Below are the records; count how many of their lines carry "hbdd" and give only the number.
[Opening SUPPLIED DATA section]
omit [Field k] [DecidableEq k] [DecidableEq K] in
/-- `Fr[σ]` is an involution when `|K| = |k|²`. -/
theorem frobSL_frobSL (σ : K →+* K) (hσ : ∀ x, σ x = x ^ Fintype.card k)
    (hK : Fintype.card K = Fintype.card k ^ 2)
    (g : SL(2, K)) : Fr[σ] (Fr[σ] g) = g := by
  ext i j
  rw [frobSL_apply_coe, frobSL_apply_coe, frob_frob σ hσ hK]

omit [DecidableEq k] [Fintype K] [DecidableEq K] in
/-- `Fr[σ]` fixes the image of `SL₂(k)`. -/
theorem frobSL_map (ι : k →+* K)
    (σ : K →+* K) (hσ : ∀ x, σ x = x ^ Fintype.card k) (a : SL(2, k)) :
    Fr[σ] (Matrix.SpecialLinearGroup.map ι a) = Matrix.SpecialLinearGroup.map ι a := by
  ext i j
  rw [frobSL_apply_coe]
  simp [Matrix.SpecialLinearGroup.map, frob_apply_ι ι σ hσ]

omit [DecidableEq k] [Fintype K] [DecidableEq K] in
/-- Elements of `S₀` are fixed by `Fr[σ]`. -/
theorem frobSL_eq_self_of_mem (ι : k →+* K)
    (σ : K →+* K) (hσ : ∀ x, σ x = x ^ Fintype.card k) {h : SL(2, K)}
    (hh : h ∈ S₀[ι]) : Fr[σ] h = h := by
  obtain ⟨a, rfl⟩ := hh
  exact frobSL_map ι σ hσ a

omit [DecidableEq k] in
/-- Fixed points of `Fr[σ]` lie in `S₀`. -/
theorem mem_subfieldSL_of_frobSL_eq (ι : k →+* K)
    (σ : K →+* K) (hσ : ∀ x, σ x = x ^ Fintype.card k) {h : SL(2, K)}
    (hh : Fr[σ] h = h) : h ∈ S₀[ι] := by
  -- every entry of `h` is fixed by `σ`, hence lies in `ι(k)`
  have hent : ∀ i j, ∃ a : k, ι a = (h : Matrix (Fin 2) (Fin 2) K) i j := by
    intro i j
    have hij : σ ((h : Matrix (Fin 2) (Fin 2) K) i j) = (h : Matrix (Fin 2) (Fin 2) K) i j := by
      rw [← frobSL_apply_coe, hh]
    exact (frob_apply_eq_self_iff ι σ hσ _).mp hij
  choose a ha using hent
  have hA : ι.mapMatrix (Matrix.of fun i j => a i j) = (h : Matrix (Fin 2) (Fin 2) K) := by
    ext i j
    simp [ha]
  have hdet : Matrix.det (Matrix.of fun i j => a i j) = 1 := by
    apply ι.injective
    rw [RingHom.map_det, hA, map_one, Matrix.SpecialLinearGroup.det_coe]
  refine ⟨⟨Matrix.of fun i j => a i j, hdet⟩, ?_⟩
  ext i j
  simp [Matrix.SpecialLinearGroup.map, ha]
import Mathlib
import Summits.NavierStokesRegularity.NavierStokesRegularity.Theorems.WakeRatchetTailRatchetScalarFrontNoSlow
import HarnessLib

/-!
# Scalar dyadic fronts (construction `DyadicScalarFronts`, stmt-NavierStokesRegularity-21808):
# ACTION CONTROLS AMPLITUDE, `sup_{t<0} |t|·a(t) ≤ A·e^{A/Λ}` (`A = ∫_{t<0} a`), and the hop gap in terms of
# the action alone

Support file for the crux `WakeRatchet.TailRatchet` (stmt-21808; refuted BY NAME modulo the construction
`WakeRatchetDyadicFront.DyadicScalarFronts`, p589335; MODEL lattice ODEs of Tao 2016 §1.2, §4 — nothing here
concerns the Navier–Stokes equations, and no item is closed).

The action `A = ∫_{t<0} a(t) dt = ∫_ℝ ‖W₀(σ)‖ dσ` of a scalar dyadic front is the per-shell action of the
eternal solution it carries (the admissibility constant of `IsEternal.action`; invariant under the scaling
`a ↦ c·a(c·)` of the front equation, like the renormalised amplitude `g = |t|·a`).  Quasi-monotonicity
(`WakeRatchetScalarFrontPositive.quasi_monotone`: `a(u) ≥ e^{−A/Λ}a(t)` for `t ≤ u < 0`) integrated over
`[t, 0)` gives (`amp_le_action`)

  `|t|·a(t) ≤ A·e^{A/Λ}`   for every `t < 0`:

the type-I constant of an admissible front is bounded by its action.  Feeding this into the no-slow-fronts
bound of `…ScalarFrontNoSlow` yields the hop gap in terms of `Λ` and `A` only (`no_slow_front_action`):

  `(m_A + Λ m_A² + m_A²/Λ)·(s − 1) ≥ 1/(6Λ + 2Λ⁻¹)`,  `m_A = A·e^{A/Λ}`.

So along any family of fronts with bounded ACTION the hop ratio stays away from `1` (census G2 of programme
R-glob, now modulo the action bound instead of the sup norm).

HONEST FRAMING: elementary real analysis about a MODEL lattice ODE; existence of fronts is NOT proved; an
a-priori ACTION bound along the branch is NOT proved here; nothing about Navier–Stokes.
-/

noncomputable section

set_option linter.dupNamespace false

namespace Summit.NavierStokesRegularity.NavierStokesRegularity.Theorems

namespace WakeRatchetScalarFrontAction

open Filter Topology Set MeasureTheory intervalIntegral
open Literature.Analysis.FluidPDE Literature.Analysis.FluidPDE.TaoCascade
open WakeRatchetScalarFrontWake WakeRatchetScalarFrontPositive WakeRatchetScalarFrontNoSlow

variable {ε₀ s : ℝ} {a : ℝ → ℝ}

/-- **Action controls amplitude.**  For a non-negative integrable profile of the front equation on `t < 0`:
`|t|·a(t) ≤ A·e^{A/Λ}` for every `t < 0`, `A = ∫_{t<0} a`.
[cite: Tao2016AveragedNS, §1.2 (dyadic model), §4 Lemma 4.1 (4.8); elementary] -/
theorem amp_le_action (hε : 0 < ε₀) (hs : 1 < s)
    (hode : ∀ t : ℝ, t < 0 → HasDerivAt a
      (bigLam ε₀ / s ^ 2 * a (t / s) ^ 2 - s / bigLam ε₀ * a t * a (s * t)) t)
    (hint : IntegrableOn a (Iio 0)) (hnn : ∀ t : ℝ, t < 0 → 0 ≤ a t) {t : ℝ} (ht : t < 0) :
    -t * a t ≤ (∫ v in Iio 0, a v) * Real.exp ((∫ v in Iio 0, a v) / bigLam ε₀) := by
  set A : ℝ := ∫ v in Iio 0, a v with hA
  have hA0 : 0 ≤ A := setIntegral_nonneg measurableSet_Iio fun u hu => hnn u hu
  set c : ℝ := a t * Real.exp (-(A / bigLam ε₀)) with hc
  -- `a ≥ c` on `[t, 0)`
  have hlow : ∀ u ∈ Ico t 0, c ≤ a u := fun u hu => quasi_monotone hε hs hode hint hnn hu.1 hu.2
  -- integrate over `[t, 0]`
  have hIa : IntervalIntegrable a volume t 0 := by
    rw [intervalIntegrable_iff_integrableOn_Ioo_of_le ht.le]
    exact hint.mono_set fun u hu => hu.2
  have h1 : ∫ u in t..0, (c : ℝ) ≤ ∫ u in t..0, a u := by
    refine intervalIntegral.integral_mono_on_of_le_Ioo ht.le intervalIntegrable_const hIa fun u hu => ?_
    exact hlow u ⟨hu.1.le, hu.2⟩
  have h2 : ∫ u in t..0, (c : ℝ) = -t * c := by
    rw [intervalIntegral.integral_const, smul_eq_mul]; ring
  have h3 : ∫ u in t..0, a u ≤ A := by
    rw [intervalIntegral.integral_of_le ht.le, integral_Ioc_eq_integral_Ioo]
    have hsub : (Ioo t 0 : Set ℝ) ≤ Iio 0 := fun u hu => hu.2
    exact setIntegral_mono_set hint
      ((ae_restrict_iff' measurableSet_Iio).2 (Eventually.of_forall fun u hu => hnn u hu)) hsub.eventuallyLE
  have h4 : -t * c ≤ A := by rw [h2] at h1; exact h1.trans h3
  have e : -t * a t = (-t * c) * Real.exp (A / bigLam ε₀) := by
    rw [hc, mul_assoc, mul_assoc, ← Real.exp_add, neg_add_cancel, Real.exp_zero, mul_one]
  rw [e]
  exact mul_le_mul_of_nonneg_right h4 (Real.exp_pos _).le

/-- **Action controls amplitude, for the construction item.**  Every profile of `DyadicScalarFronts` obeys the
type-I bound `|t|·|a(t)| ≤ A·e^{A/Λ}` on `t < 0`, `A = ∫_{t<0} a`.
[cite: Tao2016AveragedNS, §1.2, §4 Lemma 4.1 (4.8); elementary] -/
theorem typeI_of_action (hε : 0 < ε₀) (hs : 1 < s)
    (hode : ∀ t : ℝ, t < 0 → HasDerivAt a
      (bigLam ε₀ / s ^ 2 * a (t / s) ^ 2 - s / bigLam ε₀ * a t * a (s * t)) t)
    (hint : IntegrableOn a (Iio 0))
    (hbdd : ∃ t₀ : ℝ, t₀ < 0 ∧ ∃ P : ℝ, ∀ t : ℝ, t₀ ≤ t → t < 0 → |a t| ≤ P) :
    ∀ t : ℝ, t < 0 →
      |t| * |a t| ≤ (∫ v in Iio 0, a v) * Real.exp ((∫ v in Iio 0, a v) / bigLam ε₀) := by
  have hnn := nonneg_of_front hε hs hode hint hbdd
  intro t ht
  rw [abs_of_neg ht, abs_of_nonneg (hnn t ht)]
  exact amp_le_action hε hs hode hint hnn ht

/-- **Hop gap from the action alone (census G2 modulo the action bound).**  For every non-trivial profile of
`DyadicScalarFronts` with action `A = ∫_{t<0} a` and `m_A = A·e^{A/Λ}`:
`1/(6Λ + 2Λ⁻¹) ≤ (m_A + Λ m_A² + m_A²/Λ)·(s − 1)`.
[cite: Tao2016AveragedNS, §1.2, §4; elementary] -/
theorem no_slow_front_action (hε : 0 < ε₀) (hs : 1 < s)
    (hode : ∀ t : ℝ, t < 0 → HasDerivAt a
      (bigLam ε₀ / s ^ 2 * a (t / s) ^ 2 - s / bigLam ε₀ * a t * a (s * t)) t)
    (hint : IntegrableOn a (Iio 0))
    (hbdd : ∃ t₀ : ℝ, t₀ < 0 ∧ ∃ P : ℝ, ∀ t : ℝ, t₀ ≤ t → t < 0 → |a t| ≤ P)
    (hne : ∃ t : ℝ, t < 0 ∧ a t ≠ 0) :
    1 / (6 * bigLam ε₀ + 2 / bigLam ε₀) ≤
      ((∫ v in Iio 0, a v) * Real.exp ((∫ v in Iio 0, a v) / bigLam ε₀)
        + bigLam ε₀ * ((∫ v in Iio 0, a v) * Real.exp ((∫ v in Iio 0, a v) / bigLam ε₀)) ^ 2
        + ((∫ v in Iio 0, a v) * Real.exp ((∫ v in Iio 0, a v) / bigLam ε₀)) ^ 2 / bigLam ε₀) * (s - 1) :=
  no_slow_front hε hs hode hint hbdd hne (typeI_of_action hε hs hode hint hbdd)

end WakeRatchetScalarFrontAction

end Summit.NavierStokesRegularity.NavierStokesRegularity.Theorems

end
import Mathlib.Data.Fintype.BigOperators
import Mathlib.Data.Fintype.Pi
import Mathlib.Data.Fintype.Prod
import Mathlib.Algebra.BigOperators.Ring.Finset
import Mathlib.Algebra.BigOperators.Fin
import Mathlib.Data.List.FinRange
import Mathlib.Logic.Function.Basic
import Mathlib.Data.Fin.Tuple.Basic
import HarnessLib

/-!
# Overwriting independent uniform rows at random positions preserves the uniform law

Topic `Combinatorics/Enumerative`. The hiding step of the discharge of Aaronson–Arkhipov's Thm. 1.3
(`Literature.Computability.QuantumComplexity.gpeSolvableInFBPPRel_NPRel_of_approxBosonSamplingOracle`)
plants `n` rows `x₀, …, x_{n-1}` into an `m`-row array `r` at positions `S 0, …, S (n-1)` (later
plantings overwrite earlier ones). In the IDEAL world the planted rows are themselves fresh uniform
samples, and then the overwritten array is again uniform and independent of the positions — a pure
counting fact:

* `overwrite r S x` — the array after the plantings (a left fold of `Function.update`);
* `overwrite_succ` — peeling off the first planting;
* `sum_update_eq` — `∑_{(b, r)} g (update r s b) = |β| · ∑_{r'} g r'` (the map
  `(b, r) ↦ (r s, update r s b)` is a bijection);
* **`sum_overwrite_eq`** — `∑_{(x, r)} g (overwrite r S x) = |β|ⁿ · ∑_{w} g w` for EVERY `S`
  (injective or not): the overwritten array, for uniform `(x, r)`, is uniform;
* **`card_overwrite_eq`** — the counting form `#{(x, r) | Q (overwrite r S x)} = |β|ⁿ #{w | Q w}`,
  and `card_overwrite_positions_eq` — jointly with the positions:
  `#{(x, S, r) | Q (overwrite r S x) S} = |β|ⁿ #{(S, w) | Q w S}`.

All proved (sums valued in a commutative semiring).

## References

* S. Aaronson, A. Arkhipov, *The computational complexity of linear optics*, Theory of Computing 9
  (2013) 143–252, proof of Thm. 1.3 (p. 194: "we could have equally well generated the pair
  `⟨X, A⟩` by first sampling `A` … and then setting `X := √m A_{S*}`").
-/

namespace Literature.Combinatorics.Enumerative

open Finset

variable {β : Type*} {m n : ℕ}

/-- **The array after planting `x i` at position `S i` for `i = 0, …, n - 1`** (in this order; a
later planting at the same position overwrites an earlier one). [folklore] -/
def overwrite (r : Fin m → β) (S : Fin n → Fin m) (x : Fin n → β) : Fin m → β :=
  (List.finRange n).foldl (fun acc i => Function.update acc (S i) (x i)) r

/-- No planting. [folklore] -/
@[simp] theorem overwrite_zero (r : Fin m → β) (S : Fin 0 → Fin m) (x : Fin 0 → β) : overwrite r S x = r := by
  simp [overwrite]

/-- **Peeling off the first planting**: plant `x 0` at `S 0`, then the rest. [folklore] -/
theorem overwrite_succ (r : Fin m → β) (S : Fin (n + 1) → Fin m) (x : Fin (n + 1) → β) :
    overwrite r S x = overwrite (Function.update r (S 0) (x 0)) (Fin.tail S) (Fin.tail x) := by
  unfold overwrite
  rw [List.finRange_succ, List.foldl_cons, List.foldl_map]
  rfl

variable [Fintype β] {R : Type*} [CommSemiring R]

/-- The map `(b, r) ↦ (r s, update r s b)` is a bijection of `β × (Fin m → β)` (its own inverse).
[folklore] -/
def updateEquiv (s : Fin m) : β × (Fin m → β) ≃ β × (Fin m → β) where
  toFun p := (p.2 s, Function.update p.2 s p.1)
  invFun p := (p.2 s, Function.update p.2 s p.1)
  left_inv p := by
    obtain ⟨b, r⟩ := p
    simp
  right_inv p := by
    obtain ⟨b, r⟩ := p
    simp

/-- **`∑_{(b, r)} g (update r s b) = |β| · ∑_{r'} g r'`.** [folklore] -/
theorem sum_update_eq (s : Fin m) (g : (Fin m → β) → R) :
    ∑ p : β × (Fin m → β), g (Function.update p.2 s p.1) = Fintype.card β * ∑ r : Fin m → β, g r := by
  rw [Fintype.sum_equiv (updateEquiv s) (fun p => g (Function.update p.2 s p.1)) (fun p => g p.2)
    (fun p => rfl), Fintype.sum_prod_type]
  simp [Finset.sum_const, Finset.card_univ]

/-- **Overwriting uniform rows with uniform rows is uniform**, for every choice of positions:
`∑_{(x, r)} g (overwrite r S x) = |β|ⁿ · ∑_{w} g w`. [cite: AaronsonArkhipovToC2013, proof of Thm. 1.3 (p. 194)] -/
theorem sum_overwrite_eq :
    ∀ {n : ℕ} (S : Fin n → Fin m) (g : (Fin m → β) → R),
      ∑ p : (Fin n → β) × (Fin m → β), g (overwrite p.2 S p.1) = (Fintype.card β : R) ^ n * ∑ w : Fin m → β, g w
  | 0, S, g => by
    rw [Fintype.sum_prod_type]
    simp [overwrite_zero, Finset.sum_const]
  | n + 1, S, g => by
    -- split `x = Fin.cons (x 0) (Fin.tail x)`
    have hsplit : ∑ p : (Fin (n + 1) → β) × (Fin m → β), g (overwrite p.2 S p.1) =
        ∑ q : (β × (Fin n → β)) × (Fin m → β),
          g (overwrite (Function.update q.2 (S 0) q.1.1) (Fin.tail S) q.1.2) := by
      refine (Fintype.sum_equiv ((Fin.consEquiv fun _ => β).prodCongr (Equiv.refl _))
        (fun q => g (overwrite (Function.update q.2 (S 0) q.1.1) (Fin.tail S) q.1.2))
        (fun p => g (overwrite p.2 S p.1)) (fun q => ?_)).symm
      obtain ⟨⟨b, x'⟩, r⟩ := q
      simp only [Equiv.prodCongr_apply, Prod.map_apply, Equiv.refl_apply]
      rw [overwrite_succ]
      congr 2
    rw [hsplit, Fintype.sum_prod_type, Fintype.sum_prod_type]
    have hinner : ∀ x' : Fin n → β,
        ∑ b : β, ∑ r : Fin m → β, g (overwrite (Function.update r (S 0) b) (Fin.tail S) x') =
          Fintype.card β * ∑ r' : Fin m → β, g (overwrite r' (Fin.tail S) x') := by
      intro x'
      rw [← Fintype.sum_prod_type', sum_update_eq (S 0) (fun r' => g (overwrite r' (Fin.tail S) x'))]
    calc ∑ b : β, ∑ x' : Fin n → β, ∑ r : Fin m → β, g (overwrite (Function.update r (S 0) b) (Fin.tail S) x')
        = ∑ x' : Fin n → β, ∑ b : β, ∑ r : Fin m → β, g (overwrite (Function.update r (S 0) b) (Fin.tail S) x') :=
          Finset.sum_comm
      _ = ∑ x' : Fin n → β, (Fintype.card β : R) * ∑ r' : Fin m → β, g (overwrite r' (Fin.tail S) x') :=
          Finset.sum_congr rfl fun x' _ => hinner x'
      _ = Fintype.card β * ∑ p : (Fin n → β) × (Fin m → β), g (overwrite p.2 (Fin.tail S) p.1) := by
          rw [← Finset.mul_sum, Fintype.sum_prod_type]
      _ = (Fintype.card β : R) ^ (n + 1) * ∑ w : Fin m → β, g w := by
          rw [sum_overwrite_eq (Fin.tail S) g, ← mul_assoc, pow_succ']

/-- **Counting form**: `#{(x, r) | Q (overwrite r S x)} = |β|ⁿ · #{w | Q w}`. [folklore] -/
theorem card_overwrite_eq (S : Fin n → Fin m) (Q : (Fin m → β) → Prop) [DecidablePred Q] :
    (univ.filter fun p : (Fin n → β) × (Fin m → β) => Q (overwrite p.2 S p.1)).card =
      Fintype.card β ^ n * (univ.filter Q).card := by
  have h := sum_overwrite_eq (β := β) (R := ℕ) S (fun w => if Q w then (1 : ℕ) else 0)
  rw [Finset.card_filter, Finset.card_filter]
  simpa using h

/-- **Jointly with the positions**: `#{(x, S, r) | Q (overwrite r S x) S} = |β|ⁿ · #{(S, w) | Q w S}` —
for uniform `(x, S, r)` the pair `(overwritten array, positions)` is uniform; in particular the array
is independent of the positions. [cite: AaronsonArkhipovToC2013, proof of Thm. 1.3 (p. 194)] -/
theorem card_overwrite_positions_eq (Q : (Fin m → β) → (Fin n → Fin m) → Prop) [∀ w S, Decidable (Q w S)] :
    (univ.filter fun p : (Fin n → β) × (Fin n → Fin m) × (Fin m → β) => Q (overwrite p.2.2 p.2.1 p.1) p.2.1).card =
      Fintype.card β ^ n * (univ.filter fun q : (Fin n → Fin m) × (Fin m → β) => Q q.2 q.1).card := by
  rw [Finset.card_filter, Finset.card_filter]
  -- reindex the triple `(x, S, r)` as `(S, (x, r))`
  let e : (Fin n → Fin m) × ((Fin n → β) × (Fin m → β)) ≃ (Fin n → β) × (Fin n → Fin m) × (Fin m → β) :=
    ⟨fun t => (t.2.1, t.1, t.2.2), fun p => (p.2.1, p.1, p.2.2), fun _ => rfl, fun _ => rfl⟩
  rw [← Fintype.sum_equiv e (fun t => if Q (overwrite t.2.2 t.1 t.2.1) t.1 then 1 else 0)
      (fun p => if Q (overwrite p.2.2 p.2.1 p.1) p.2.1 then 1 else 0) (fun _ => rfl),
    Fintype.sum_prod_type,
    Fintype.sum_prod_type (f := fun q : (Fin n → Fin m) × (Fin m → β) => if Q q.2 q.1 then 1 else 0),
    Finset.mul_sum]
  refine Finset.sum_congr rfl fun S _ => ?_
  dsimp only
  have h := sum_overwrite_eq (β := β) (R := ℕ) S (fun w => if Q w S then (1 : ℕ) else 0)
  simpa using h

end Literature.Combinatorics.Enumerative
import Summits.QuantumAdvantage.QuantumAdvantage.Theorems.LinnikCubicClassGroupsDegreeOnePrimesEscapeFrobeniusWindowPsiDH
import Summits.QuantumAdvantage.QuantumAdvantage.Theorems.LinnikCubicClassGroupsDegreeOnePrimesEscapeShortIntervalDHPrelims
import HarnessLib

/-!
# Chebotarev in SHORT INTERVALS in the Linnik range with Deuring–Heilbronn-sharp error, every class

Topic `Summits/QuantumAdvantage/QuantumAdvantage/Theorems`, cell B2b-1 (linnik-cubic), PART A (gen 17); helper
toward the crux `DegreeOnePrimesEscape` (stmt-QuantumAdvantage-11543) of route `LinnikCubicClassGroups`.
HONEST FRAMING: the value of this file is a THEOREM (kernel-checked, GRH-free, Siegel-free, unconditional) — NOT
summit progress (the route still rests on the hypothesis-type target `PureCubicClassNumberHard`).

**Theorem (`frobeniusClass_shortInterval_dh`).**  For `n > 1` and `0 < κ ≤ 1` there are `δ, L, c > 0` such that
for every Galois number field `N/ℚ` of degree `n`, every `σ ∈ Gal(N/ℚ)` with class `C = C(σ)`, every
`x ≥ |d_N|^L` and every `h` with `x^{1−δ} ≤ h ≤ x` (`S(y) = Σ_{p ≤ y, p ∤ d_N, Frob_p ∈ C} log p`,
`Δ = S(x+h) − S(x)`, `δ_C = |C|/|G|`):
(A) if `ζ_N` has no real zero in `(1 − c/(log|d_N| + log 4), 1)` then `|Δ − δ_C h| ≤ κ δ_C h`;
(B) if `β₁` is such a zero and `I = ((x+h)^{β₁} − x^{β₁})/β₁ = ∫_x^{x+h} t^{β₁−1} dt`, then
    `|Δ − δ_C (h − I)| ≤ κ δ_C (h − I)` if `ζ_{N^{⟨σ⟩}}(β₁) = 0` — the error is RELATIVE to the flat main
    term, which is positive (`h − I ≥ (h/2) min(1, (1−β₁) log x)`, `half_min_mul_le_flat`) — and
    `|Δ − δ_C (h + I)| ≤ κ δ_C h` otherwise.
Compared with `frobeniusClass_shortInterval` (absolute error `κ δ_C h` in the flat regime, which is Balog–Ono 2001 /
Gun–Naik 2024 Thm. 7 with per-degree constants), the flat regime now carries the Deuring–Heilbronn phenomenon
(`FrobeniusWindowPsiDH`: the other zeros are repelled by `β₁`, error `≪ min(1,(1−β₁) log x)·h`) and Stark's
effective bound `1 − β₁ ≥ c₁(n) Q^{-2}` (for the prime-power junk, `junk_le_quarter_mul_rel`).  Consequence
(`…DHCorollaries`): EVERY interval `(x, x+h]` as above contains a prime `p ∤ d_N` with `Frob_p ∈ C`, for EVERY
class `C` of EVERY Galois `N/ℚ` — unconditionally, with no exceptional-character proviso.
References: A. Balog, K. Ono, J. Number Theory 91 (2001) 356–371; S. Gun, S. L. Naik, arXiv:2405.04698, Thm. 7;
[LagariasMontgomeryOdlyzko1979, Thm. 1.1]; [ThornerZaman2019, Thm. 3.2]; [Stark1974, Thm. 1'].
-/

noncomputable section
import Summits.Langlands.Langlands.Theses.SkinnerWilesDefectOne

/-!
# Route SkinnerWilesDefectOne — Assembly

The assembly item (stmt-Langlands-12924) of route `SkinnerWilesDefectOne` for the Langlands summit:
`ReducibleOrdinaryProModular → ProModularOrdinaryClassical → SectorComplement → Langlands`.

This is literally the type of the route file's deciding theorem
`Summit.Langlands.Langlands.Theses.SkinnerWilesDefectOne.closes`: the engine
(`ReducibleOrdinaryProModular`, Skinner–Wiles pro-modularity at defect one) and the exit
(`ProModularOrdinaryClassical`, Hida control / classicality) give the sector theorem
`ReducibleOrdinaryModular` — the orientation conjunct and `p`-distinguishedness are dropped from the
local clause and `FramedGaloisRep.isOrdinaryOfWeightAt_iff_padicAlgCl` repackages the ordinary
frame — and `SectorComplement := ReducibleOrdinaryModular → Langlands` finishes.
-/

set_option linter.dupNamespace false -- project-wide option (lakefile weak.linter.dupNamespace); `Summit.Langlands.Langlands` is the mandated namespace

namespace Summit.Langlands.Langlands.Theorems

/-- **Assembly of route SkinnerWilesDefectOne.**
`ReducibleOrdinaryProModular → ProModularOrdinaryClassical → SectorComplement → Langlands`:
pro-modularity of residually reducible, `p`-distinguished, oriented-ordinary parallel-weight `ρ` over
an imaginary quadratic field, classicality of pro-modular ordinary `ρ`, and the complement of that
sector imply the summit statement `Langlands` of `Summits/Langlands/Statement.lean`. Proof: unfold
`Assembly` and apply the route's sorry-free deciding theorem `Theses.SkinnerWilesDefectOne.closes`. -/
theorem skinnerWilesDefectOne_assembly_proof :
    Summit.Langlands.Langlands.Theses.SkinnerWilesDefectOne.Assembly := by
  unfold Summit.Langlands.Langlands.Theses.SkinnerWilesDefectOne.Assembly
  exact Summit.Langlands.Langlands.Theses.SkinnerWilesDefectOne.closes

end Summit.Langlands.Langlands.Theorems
[Closing SUPPLIED DATA section]
_RESULT FOR THIS TASK_
4